--- SOURCE INFORMATION Enclosed Below ---

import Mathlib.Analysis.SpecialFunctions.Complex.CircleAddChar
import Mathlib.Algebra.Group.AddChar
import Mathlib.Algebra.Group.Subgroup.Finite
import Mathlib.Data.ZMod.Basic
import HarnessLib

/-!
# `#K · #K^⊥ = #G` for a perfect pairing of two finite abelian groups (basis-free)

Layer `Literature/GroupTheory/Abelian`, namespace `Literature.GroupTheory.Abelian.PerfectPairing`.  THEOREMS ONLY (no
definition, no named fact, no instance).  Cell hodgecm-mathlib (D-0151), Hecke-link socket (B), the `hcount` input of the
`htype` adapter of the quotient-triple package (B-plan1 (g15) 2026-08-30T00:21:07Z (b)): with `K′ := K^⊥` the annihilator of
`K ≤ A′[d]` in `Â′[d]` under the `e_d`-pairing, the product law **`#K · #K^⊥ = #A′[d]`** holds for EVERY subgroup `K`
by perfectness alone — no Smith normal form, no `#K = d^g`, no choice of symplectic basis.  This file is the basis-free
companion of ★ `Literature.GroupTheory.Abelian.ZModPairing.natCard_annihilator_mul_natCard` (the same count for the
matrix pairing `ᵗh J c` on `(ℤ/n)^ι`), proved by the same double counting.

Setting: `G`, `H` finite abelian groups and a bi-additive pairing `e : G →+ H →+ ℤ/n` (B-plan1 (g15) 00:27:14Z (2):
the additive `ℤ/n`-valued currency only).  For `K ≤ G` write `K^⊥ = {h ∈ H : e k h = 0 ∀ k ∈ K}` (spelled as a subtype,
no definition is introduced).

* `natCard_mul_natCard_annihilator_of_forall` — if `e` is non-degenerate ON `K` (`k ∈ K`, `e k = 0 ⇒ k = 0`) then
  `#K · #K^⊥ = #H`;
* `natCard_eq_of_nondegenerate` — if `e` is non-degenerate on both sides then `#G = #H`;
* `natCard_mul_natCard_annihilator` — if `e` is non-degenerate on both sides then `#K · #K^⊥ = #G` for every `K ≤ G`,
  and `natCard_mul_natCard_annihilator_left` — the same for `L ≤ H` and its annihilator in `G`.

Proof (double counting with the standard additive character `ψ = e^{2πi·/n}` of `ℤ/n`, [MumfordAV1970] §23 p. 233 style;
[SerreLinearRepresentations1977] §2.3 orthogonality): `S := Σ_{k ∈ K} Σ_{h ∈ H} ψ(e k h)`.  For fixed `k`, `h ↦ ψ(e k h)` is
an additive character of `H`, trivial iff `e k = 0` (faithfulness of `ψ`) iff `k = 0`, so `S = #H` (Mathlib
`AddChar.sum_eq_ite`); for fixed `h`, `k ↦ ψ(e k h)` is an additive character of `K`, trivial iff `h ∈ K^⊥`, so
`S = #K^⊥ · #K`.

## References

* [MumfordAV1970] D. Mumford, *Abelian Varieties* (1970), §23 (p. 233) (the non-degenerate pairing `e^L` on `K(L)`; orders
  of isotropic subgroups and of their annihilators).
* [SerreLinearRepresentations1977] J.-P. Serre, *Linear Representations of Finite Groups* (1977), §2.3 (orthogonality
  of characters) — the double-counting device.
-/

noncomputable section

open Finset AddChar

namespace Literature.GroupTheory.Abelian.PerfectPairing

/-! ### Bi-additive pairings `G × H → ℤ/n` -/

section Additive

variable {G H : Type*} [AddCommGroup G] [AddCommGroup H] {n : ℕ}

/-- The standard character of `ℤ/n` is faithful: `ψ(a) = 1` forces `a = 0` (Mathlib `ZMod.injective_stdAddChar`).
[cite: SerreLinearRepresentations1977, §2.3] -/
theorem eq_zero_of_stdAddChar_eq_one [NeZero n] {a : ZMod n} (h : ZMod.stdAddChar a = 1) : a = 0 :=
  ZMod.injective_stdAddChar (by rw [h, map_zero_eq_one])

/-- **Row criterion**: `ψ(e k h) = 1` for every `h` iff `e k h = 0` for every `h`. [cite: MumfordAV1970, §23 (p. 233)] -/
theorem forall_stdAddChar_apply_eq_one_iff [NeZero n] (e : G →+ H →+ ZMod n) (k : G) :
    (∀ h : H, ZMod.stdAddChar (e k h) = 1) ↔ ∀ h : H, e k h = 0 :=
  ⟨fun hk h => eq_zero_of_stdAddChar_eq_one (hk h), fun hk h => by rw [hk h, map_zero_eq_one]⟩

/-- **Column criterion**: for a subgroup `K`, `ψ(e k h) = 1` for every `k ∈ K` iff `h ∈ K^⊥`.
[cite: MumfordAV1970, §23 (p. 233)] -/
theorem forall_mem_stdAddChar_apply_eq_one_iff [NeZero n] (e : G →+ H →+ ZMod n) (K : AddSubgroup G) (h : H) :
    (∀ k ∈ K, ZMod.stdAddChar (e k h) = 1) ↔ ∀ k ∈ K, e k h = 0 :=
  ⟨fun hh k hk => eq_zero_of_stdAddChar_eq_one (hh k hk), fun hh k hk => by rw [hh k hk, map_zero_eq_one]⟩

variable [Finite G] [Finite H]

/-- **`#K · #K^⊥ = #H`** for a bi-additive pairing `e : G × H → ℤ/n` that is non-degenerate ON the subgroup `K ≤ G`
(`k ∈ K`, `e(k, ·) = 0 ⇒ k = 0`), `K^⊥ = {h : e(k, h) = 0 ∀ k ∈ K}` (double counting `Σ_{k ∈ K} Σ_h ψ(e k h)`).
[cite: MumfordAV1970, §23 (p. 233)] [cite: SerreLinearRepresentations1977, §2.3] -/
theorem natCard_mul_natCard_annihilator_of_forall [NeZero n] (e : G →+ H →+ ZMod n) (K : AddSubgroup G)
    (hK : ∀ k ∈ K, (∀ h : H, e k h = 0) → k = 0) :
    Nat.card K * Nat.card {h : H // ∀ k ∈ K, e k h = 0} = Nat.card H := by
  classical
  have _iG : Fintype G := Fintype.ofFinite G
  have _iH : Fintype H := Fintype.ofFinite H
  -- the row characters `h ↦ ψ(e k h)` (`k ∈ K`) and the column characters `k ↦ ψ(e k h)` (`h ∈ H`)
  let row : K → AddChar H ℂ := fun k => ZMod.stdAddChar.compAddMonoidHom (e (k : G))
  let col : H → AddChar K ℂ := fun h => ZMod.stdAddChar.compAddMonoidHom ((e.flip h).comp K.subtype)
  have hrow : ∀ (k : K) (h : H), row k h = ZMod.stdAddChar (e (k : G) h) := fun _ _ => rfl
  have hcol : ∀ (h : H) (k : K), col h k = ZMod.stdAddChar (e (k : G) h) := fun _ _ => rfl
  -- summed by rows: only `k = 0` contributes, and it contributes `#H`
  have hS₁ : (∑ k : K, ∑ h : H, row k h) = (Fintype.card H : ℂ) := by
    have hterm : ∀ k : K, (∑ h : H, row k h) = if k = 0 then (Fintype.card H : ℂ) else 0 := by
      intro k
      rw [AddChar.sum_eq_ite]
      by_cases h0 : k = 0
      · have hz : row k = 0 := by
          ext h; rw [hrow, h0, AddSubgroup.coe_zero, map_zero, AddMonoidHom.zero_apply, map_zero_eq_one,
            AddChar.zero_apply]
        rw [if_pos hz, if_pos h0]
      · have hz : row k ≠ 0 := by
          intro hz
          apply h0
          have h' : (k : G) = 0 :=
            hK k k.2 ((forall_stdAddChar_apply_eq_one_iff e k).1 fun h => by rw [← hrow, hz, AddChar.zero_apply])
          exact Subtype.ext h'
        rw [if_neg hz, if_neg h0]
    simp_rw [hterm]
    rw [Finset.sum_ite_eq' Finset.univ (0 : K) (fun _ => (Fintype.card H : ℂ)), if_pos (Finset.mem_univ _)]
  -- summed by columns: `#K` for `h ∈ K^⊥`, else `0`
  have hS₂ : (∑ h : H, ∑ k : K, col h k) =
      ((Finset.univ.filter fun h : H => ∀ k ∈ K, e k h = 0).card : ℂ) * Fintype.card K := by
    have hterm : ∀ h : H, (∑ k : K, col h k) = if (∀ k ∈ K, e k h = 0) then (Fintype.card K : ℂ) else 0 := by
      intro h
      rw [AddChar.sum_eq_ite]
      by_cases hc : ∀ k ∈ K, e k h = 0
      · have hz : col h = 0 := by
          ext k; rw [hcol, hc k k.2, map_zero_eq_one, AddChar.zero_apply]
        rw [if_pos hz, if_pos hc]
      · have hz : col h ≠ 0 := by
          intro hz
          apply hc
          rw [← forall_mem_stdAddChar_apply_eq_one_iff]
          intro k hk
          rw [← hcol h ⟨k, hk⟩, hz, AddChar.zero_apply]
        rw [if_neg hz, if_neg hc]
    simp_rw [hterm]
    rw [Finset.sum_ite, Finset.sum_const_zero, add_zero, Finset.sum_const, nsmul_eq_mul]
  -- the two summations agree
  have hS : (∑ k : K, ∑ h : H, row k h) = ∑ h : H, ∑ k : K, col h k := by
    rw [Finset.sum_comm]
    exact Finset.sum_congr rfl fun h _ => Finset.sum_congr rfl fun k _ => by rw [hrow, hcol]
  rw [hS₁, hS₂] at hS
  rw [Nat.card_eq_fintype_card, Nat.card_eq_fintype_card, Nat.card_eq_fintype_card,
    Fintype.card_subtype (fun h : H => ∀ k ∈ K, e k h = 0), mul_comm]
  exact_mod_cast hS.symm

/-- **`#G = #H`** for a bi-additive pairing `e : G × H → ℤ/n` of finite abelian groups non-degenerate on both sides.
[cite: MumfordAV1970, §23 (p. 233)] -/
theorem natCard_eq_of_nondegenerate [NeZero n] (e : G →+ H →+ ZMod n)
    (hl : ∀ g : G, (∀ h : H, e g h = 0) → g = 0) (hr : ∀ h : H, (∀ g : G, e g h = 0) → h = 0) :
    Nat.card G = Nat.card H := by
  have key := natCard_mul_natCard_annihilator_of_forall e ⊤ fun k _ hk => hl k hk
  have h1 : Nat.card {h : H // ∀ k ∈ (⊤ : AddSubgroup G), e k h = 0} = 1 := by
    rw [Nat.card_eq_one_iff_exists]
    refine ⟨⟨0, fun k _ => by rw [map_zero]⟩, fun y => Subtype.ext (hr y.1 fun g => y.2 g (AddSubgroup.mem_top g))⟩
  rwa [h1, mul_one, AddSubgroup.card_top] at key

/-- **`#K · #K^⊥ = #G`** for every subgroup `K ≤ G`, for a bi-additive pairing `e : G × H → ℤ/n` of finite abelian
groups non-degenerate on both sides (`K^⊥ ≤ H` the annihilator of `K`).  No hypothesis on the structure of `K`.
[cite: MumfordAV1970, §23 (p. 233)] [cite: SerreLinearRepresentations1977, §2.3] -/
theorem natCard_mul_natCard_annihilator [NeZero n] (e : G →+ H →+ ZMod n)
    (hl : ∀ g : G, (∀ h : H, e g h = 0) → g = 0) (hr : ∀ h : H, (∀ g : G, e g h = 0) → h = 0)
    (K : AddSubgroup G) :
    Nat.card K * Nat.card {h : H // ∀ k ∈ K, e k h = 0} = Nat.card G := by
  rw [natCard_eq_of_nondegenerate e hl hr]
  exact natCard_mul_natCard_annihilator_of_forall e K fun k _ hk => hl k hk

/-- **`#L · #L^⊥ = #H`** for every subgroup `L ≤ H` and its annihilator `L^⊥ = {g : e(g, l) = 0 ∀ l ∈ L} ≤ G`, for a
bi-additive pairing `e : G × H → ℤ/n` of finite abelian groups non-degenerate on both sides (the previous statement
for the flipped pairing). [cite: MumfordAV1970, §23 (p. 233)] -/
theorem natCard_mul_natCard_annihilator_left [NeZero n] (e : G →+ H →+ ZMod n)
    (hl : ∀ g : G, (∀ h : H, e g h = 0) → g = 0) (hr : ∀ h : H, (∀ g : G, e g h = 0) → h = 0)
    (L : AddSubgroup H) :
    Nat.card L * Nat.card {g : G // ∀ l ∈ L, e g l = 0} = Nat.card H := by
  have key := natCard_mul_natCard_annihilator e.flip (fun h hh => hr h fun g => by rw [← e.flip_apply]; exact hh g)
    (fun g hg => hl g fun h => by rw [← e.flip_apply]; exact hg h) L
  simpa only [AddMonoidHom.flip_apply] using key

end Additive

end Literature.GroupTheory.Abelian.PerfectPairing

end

--- End of Enclosed SOURCE INFORMATION ---

#### EXERCISE REQUIREMENTS:
Please reproduce exactly the lines above, beginning with the first and ending with the line that contains "by perfectness alone", and include nothing outside that range.

#### RESULT OF THE EXERCISE:
import Mathlib.Analysis.SpecialFunctions.Complex.CircleAddChar
import Mathlib.Algebra.Group.AddChar
import Mathlib.Algebra.Group.Subgroup.Finite
import Mathlib.Data.ZMod.Basic
import HarnessLib

/-!
# `#K · #K^⊥ = #G` for a perfect pairing of two finite abelian groups (basis-free)

Layer `Literature/GroupTheory/Abelian`, namespace `Literature.GroupTheory.Abelian.PerfectPairing`.  THEOREMS ONLY (no
definition, no named fact, no instance).  Cell hodgecm-mathlib (D-0151), Hecke-link socket (B), the `hcount` input of the
`htype` adapter of the quotient-triple package (B-plan1 (g15) 2026-08-30T00:21:07Z (b)): with `K′ := K^⊥` the annihilator of
`K ≤ A′[d]` in `Â′[d]` under the `e_d`-pairing, the product law **`#K · #K^⊥ = #A′[d]`** holds for EVERY subgroup `K`
by perfectness alone — no Smith normal form, no `#K = d^g`, no choice of symplectic basis.  This file is the basis-free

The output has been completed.